(EXTRACTED RECORDS Opens)
/-! ## The theorem -/

/-- **C4 P1 `AlgIsolatedOfIsolated` holds** (universe `0`). See the module docstring for the proof.
[cite: CossartJannsenSaito2020, Lemma 2.37 (2.13), Thm. 2.33] [cite: Matsumura1987, Thm. 15.1, Thm. 23.7] -/
theorem algIsolatedOfIsolated_holds : IdeasL1C4.AlgIsolatedOfIsolated.{0} := by
  intro Y _ hY y hiso S _ _ u h _ φ hdim hu _hsat hloc hflat hmφ hres hmon a b hab hmem
  -- `m ≥ 1`
  have hm0 : h.natDegree ≠ 0 := by
    intro h0
    have h1 : h = 1 := hmon.natDegree_eq_zero.mp h0
    haveI : Subsingleton (S[X] ⧸ Ideal.span {h}) :=
      Ideal.Quotient.subsingleton_iff.mpr (by rw [h1, Ideal.span_singleton_one])
    exact false_of_nontrivial_of_subsingleton (S[X] ⧸ Ideal.span {h})
  haveI : IsDomain S := isDomain_of_isRegularLocalRing S
  haveI : IsRegularRing S[X] := isRegularRing_polynomial
  -- the algebra `φ`
  letI : Algebra (Y.presheaf.stalk y) (S[X] ⧸ Ideal.span {h}) := φ.toAlgebra
  haveI : Module.Flat (Y.presheaf.stalk y) (S[X] ⧸ Ideal.span {h}) := hflat
  haveI : IsLocalHom (algebraMap (Y.presheaf.stalk y) (S[X] ⧸ Ideal.span {h})) := hloc
  have hmφ' : (maximalIdeal (Y.presheaf.stalk y)).map (algebraMap (Y.presheaf.stalk y) (S[X] ⧸ Ideal.span {h})) =
      maximalIdeal (S[X] ⧸ Ideal.span {h}) := hmφ
  have hG : IsGRing (Y.presheaf.stalk y) := Scheme.isGRing_stalk_of_isQuasiExcellent hY.isQuasiExcellent y
  have hreg : IsRegularHom (Y.presheaf.stalk y) (S[X] ⧸ Ideal.span {h}) :=
    isRegularHom_of_flat_of_map_maximalIdeal_eq hG hmφ' hres
  -- the regular system of parameters
  have hd3 : (maximalIdeal S).spanFinrank = 3 := by
    have h1 := IsRegularLocalRing.spanFinrank_maximalIdeal (R := S)
    rw [hdim] at h1
    exact_mod_cast h1
  have hJ : Ideal.span (u '' (↑({a, b} : Finset (Fin 3)) : Set (Fin 3))) = Ideal.span ({u a, u b} : Set S) := by
    rw [Finset.coe_pair, Set.image_pair]
  haveI hJp : (Ideal.span ({u a, u b} : Set S)).IsPrime := hJ ▸ isPrime_span_image hd3 u hu {a, b}
  -- `𝔮 = (X, u_a, u_b)` is the contraction of `(X)` under `ρ : S[X] → (S/(u_a,u_b))[X]`
  have h𝔮 := span_X_C_C_eq_comap (u a) (u b)
  haveI : (Ideal.span {(X : (S ⧸ Ideal.span ({u a, u b} : Set S))[X])}).IsPrime :=
    (Ideal.span_singleton_prime Polynomial.X_ne_zero).mpr Polynomial.prime_X
  haveI h𝔮p : (Ideal.span ({X, C (u a), C (u b)} : Set S[X])).IsPrime := by
    rw [h𝔮]; exact Ideal.comap_isPrime _ _
  have hord𝔮 := not_mem_comap_pow_succ_of_map_monic (Ideal.Quotient.mk (Ideal.span ({u a, u b} : Set S))) h
    (hmon.map _) (hmon.natDegree_map _) (Ideal.span ({X, C (u a), C (u b)} : Set S[X])) h𝔮
  -- `Q = 𝔮 R`
  have hh𝔮 : h ∈ Ideal.span ({X, C (u a), C (u b)} : Set S[X]) := Ideal.pow_le_self hm0 hmem
  have hker : RingHom.ker (Ideal.Quotient.mk (Ideal.span {h})) ≤ Ideal.span ({X, C (u a), C (u b)} : Set S[X]) := by
    rw [Ideal.mk_ker]; exact (Ideal.span_singleton_le_iff_mem _).mpr hh𝔮
  set Q : Ideal (S[X] ⧸ Ideal.span {h}) := (Ideal.span ({X, C (u a), C (u b)} : Set S[X])).map
    (Ideal.Quotient.mk (Ideal.span {h})) with hQdef
  haveI hQp : Q.IsPrime := Ideal.map_isPrime_of_surjective Ideal.Quotient.mk_surjective hker
  have hQcomap : Ideal.span ({X, C (u a), C (u b)} : Set S[X]) = Q.comap (Ideal.Quotient.mk (Ideal.span {h})) := by
    rw [hQdef, Ideal.comap_map_of_surjective _ Ideal.Quotient.mk_surjective, ← RingHom.ker_eq_comap_bot,
      sup_eq_left.mpr hker]
  obtain ⟨hHQ, hdimQ⟩ := hilbertFun_localization_atPrime_quotient h Q _ hQcomap hmem hord𝔮
  -- `𝔫 = (𝔪_S, X)` is the contraction of `(X)` under `S[X] → κ_S[X]`, and is `𝔪_R ∩ S[X]`
  haveI h𝔫max := isMaximal_comap_residue_span_X (S := S)
  have h𝔮𝔫 : Ideal.span ({X, C (u a), C (u b)} : Set S[X]) ≤
      (Ideal.span {(X : (ResidueField S)[X])}).comap (mapRingHom (residue S)) := by
    rw [Ideal.span_le]
    intro f hf
    rw [SetLike.mem_coe, mem_comap_residue_span_X_iff]
    rcases hf with rfl | rfl | h3
    · rw [Polynomial.coeff_X_zero]; exact zero_mem _
    · rw [Polynomial.coeff_C_zero]; exact mem_maximalIdeal_of_rsop u hu a
    · rw [Set.mem_singleton_iff] at h3
      rw [h3, Polynomial.coeff_C_zero]; exact mem_maximalIdeal_of_rsop u hu b
  have hh𝔫 : h ∈ (Ideal.span {(X : (ResidueField S)[X])}).comap (mapRingHom (residue S)) ^ h.natDegree :=
    Ideal.pow_right_mono h𝔮𝔫 _ hmem
  have h𝔫eq : (Ideal.span {(X : (ResidueField S)[X])}).comap (mapRingHom (residue S)) =
      (maximalIdeal (S[X] ⧸ Ideal.span {h})).comap (Ideal.Quotient.mk (Ideal.span {h})) :=
    eq_comap_maximalIdeal_of_isMaximal (Ideal.span {h}) _
      ((Ideal.span_singleton_le_iff_mem _).mpr (Ideal.pow_le_self hm0 hh𝔫))
  have hord𝔫 := not_mem_comap_pow_succ_of_map_monic (residue S) h (hmon.map _) (hmon.natDegree_map _)
    ((Ideal.span {(X : (ResidueField S)[X])}).comap (mapRingHom (residue S))) rfl
  obtain ⟨hHm, hdimm⟩ := hilbertFun_localization_atPrime_quotient h (maximalIdeal (S[X] ⧸ Ideal.span {h})) _ h𝔫eq hh𝔫 hord𝔫
  -- `Q ≠ 𝔪_R`: the third parameter `u_c` lies in `𝔫` but not in `𝔮`
  have hQne : Q ≠ maximalIdeal (S[X] ⧸ Ideal.span {h}) := by
    intro hQm
    obtain ⟨c, -, hc⟩ := Finset.exists_mem_notMem_of_card_lt_card (s := ({a, b} : Finset (Fin 3))) (t := Finset.univ)
      (by rw [Finset.card_pair hab, Finset.card_univ, Fintype.card_fin]; norm_num)
    have hc' : c ∉ ({a, b} : Set (Fin 3)) := by rwa [← Finset.coe_pair, Finset.mem_coe]
    have hnot := not_mem_span_image_of_not_mem hd3 u hu hc'
    rw [Set.image_pair] at hnot
    have hcn : C (u c) ∈ (Ideal.span {(X : (ResidueField S)[X])}).comap (mapRingHom (residue S)) := by
      rw [mem_comap_residue_span_X_iff, Polynomial.coeff_C_zero]; exact mem_maximalIdeal_of_rsop u hu c
    rw [h𝔫eq, ← hQm, ← hQcomap, h𝔮, mem_comap_mapRingHom_span_X_iff, Polynomial.coeff_C_zero,
      Ideal.Quotient.eq_zero_iff_mem] at hcn
    exact hnot hcn
  -- `𝔮₀ = Q ∩ 𝒪_y ≠ 𝔪_y`
  have h𝔮₀ne : Q.comap (algebraMap (Y.presheaf.stalk y) (S[X] ⧸ Ideal.span {h})) ≠ maximalIdeal (Y.presheaf.stalk y) := by
    intro heq
    apply hQne
    refine le_antisymm (IsLocalRing.le_maximalIdeal hQp.ne_top) ?_
    rw [← hmφ', ← heq]
    exact Ideal.map_comap_le
  -- the localised algebra `𝒪_{𝔮₀} → R_Q`: flat, local, fibre dimension `d`
  letI : Algebra (Localization.AtPrime (Q.comap (algebraMap (Y.presheaf.stalk y) (S[X] ⧸ Ideal.span {h}))))
      (Localization.AtPrime Q) :=
    (Localization.localRingHom (Q.comap (algebraMap (Y.presheaf.stalk y) (S[X] ⧸ Ideal.span {h}))) Q
      (algebraMap (Y.presheaf.stalk y) (S[X] ⧸ Ideal.span {h})) rfl).toAlgebra
  haveI : IsLocalHom (algebraMap (Localization.AtPrime (Q.comap (algebraMap (Y.presheaf.stalk y) (S[X] ⧸ Ideal.span {h}))))
      (Localization.AtPrime Q)) :=
    Localization.isLocalHom_localRingHom _ Q (algebraMap (Y.presheaf.stalk y) (S[X] ⧸ Ideal.span {h})) rfl
  haveI : Module.Flat (Localization.AtPrime (Q.comap (algebraMap (Y.presheaf.stalk y) (S[X] ⧸ Ideal.span {h}))))
      (Localization.AtPrime Q) := by
    have hfl : (algebraMap (Y.presheaf.stalk y) (S[X] ⧸ Ideal.span {h})).Flat := RingHom.flat_algebraMap_iff.mpr inferInstance
    exact hfl.localRingHom Q (Q.comap (algebraMap (Y.presheaf.stalk y) (S[X] ⧸ Ideal.span {h}))) rfl
  obtain ⟨d, hd⟩ := exists_nat_ringKrullDim_fibre
    (A := Localization.AtPrime (Q.comap (algebraMap (Y.presheaf.stalk y) (S[X] ⧸ Ideal.span {h}))))
    (B := Localization.AtPrime Q)
  have hshift := hilbertSamuelFun_localization_eq_of_isRegularHom hreg Q _ rfl hd
  have hdimsum := ringKrullDim_eq_add_of_flat
    (R := Localization.AtPrime (Q.comap (algebraMap (Y.presheaf.stalk y) (S[X] ⧸ Ideal.span {h}))))
    (S := Localization.AtPrime Q)
  rw [hd] at hdimsum
  -- natural-number bookkeeping of the dimensions
  obtain ⟨k₁, hk₁⟩ := exists_nat_cast_eq_ringKrullDim (R := Localization.AtPrime Q)
  obtain ⟨k₀, hk₀⟩ := exists_nat_cast_eq_ringKrullDim
    (R := Localization.AtPrime (Q.comap (algebraMap (Y.presheaf.stalk y) (S[X] ⧸ Ideal.span {h}))))
  obtain ⟨k₂, hk₂⟩ := exists_nat_cast_eq_ringKrullDim (R := Localization.AtPrime (maximalIdeal (S[X] ⧸ Ideal.span {h})))
  have hk₁₀ : k₁ = k₀ + d := by
    rw [hk₁, hk₀] at hdimsum; exact_mod_cast hdimsum
  have hd₁ : (maximalIdeal (Localization.AtPrime (Ideal.span ({X, C (u a), C (u b)} : Set S[X])))).spanFinrank = k₁ + 1 := by
    have h1 : ((maximalIdeal (Localization.AtPrime (Ideal.span ({X, C (u a), C (u b)} : Set S[X])))).spanFinrank : WithBot ℕ∞) =
        ringKrullDim (Localization.AtPrime (Ideal.span ({X, C (u a), C (u b)} : Set S[X]))) :=
      IsRegularLocalRing.spanFinrank_maximalIdeal
    rw [← hdimQ, hk₁] at h1
    exact_mod_cast h1
  have hd₂ : (maximalIdeal (Localization.AtPrime ((Ideal.span {(X : (ResidueField S)[X])}).comap (mapRingHom (residue S))))).spanFinrank = k₂ + 1 := by
    have h1 : ((maximalIdeal (Localization.AtPrime ((Ideal.span {(X : (ResidueField S)[X])}).comap (mapRingHom (residue S))))).spanFinrank : WithBot ℕ∞) =
        ringKrullDim (Localization.AtPrime ((Ideal.span {(X : (ResidueField S)[X])}).comap (mapRingHom (residue S)))) :=
      IsRegularLocalRing.spanFinrank_maximalIdeal
    rw [← hdimm, hk₂] at h1
    exact_mod_cast h1
  -- `k₁ + 1 ≤ 3`: `𝔮 B_𝔮` is generated by `3` elements
  have hk₁le : k₁ + 1 ≤ 3 := by
    rw [← hd₁]
    refine spanFinrank_maximalIdeal_localization_le _ (Set.toFinite _) rfl ?_
    exact (Set.ncard_insert_le _ _).trans (by
      have := Set.ncard_insert_le (C (u a)) ({C (u b)} : Set S[X]); rw [Set.ncard_singleton] at this; omega)
  -- `k₂ + 1 ≤ 4`: `𝔫 B_𝔫` is generated by `X, u_0, u_1, u_2`
  have h𝔫span : (Ideal.span {(X : (ResidueField S)[X])}).comap (mapRingHom (residue S)) =
      Ideal.span (insert X (Set.range fun i => C (u i))) := by
    apply le_antisymm
    · intro f hf
      rw [mem_comap_residue_span_X_iff, ← hu] at hf
      rw [← Polynomial.X_mul_divX_add f]
      refine Ideal.add_mem _ (Ideal.mul_mem_right _ _ (Ideal.subset_span (Set.mem_insert _ _))) ?_
      have hle : (Ideal.span (Set.range u)).map (C : S →+* S[X]) ≤ Ideal.span (insert X (Set.range fun i => C (u i))) := by
        rw [Ideal.map_span, ← Set.range_comp]
        exact Ideal.span_mono (Set.subset_insert _ _)
      exact hle (Ideal.mem_map_of_mem _ hf)
    · rw [Ideal.span_le]
      intro f hf
      rw [SetLike.mem_coe, mem_comap_residue_span_X_iff]
      rcases hf with rfl | ⟨i, rfl⟩
      · rw [Polynomial.coeff_X_zero]; exact zero_mem _
      · rw [Polynomial.coeff_C_zero]; exact mem_maximalIdeal_of_rsop u hu i
  have hk₂le : k₂ + 1 ≤ 4 := by
    rw [← hd₂]
    refine spanFinrank_maximalIdeal_localization_le _ (Set.toFinite _) h𝔫span ?_
    refine (Set.ncard_insert_le _ _).trans ?_
    rw [← Set.image_univ]
    refine Nat.succ_le_succ ((Set.ncard_image_le Set.finite_univ).trans ?_)
    rw [Set.ncard_univ, Nat.card_eq_fintype_card, Fintype.card_fin]
  -- `ψ(𝒪_{𝔮₀}) ≤ k₀`
  have hψ₀ : minimalPrimesCodim (Localization.AtPrime (Q.comap (algebraMap (Y.presheaf.stalk y) (S[X] ⧸ Ideal.span {h})))) ≤ k₀ := by
    have h1 := minimalPrimesCodim_le_ringKrullDim
      (Localization.AtPrime (Q.comap (algebraMap (Y.presheaf.stalk y) (S[X] ⧸ Ideal.span {h}))))
    rw [hk₀] at h1
    exact_mod_cast h1
  -- `ψ(𝒪_y) ≥ k₂`: `R ≅ B_𝔫/(h)` is equidimensional of dimension `k₂`
  have hg0 : algebraMap S[X] (Localization.AtPrime ((Ideal.span {(X : (ResidueField S)[X])}).comap (mapRingHom (residue S)))) h ≠ 0 := by
    intro h0
    rw [← map_zero (algebraMap S[X] _)] at h0
    exact hmon.ne_zero (IsLocalization.injective
      (Localization.AtPrime ((Ideal.span {(X : (ResidueField S)[X])}).comap (mapRingHom (residue S))))
      (Ideal.primeCompl_le_nonZeroDivisors ((Ideal.span {(X : (ResidueField S)[X])}).comap (mapRingHom (residue S))))
      h0)
  have hequi := fun P' hP' => ringKrullDim_quotient_eq_of_mem_minimalPrimes_quotient_span_singleton
    (R := Localization.AtPrime ((Ideal.span {(X : (ResidueField S)[X])}).comap (mapRingHom (residue S))))
    (e := k₂ + 1) (by rw [← hdimm, hk₂]; rfl) hg0 (P' := P') hP'
  -- `R ≃ B_𝔫/(g)`
  obtain ⟨e₁⟩ := exists_ringEquiv_localization_quotient (Ideal.span {h}) (maximalIdeal (S[X] ⧸ Ideal.span {h})) _ h𝔫eq
  have hmapg : (Ideal.span {h}).map (algebraMap S[X] (Localization.AtPrime ((Ideal.span {(X : (ResidueField S)[X])}).comap (mapRingHom (residue S))))) = Ideal.span {algebraMap S[X] _ h} := by
    rw [Ideal.map_span, Set.image_singleton]
  have e₂ : (S[X] ⧸ Ideal.span {h}) ≃+* Localization.AtPrime (maximalIdeal (S[X] ⧸ Ideal.span {h})) :=
    (IsLocalization.atUnits (S[X] ⧸ Ideal.span {h}) (maximalIdeal (S[X] ⧸ Ideal.span {h})).primeCompl
      (S := Localization.AtPrime (maximalIdeal (S[X] ⧸ Ideal.span {h}))) (by
        intro x hx
        by_contra hnu
        exact hx ((IsLocalRing.mem_maximalIdeal x).mpr hnu))).toRingEquiv
  have e₃ := (e₂.trans e₁.symm).trans (Ideal.quotEquivOfEq hmapg)
  have hequiR : ∀ P ∈ minimalPrimes (S[X] ⧸ Ideal.span {h}),
      ringKrullDim ((S[X] ⧸ Ideal.span {h}) ⧸ P) = ((k₂ + 1 - 1 : ℕ) : WithBot ℕ∞) :=
    forall_ringKrullDim_quotient_minimalPrimes_of_ringEquiv e₃.symm hequi
  have hψO : k₂ ≤ minimalPrimesCodim (Y.presheaf.stalk y) :=
    le_minimalPrimesCodim_of_flat hmφ' fun P hP => by rw [hequiR P hP, Nat.add_sub_cancel]
  -- `H^{(0)}[𝒪_y] = H^{(0)}[R] = hypersurfaceHFe (k₂+1) m`
  haveI : IsRegularLocalRing ((S[X] ⧸ Ideal.span {h}) ⧸ (maximalIdeal (Y.presheaf.stalk y)).map
      (algebraMap (Y.presheaf.stalk y) (S[X] ⧸ Ideal.span {h}))) := by
    rw [hmφ']
    letI := Ideal.Quotient.field (maximalIdeal (S[X] ⧸ Ideal.span {h}))
    infer_instance
  have hfib0 : ringKrullDim ((S[X] ⧸ Ideal.span {h}) ⧸ (maximalIdeal (Y.presheaf.stalk y)).map
      (algebraMap (Y.presheaf.stalk y) (S[X] ⧸ Ideal.span {h}))) = (0 : ℕ) := by
    rw [hmφ']
    letI := Ideal.Quotient.field (maximalIdeal (S[X] ⧸ Ideal.span {h}))
    exact_mod_cast ringKrullDim_eq_zero_of_field _
  have hR : hilbertFun (S[X] ⧸ Ideal.span {h}) = hilbertFun (Localization.AtPrime (maximalIdeal (S[X] ⧸ Ideal.span {h}))) :=
    hilbertFun_eq_of_ringEquiv e₂
  have hO : hilbertFun (S[X] ⧸ Ideal.span {h}) = hilbertSamuelFun (Y.presheaf.stalk y) 0 :=
    hilbertFun_eq_hilbertSamuelFun_of_flat_of_isRegularLocalRing_fiber hfib0
  have hH0 : hilbertFun (Y.presheaf.stalk y) = hypersurfaceHFe (k₂ + 1) h.natDegree := by
    rw [← hilbertSamuelFun_zero, ← hO, hR, hHm, hd₂]
  -- the comparison `H_Y(y) ≤ H^{(3-ψ)}[𝒪_{𝔮₀}]`
  refine not_hsFun_le_of_isIsolatedInHSMaxLocus hiso (Q.comap (algebraMap (Y.presheaf.stalk y) (S[X] ⧸ Ideal.span {h})))
    h𝔮₀ne ?_
  rw [Scheme.hsFun_def, Scheme.hsPsi]
  set ψO := minimalPrimesCodim (Y.presheaf.stalk y) with hψOdef
  set ψ₀ := minimalPrimesCodim (Localization.AtPrime (Q.comap (algebraMap (Y.presheaf.stalk y) (S[X] ⧸ Ideal.span {h}))))
    with hψ₀def
  have hs : 3 - ψ₀ = (3 - ψ₀ - d) + d := by omega
  rw [hs, ← hshift, hilbertSamuelFun, hilbertSamuelFun, hH0, hHQ, hd₁, iterPSum_hypersurfaceHFe_succ,
    iterPSum_hypersurfaceHFe_succ, show k₂ + 1 + (3 - ψO) = (k₂ + (3 - ψO)) + 1 by omega,
    show k₁ + 1 + (3 - ψ₀ - d) = (k₁ + (3 - ψ₀ - d)) + 1 by omega]
  exact hypersurfaceHFe_succ_mono (by omega) _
(EXTRACTED RECORDS Closes)
[DESCRIPTION OF THE TASK] Check each line of the data above for the string "IsLocalRing", then report how many lines have it, with no other words.

[TASK RESULT] 2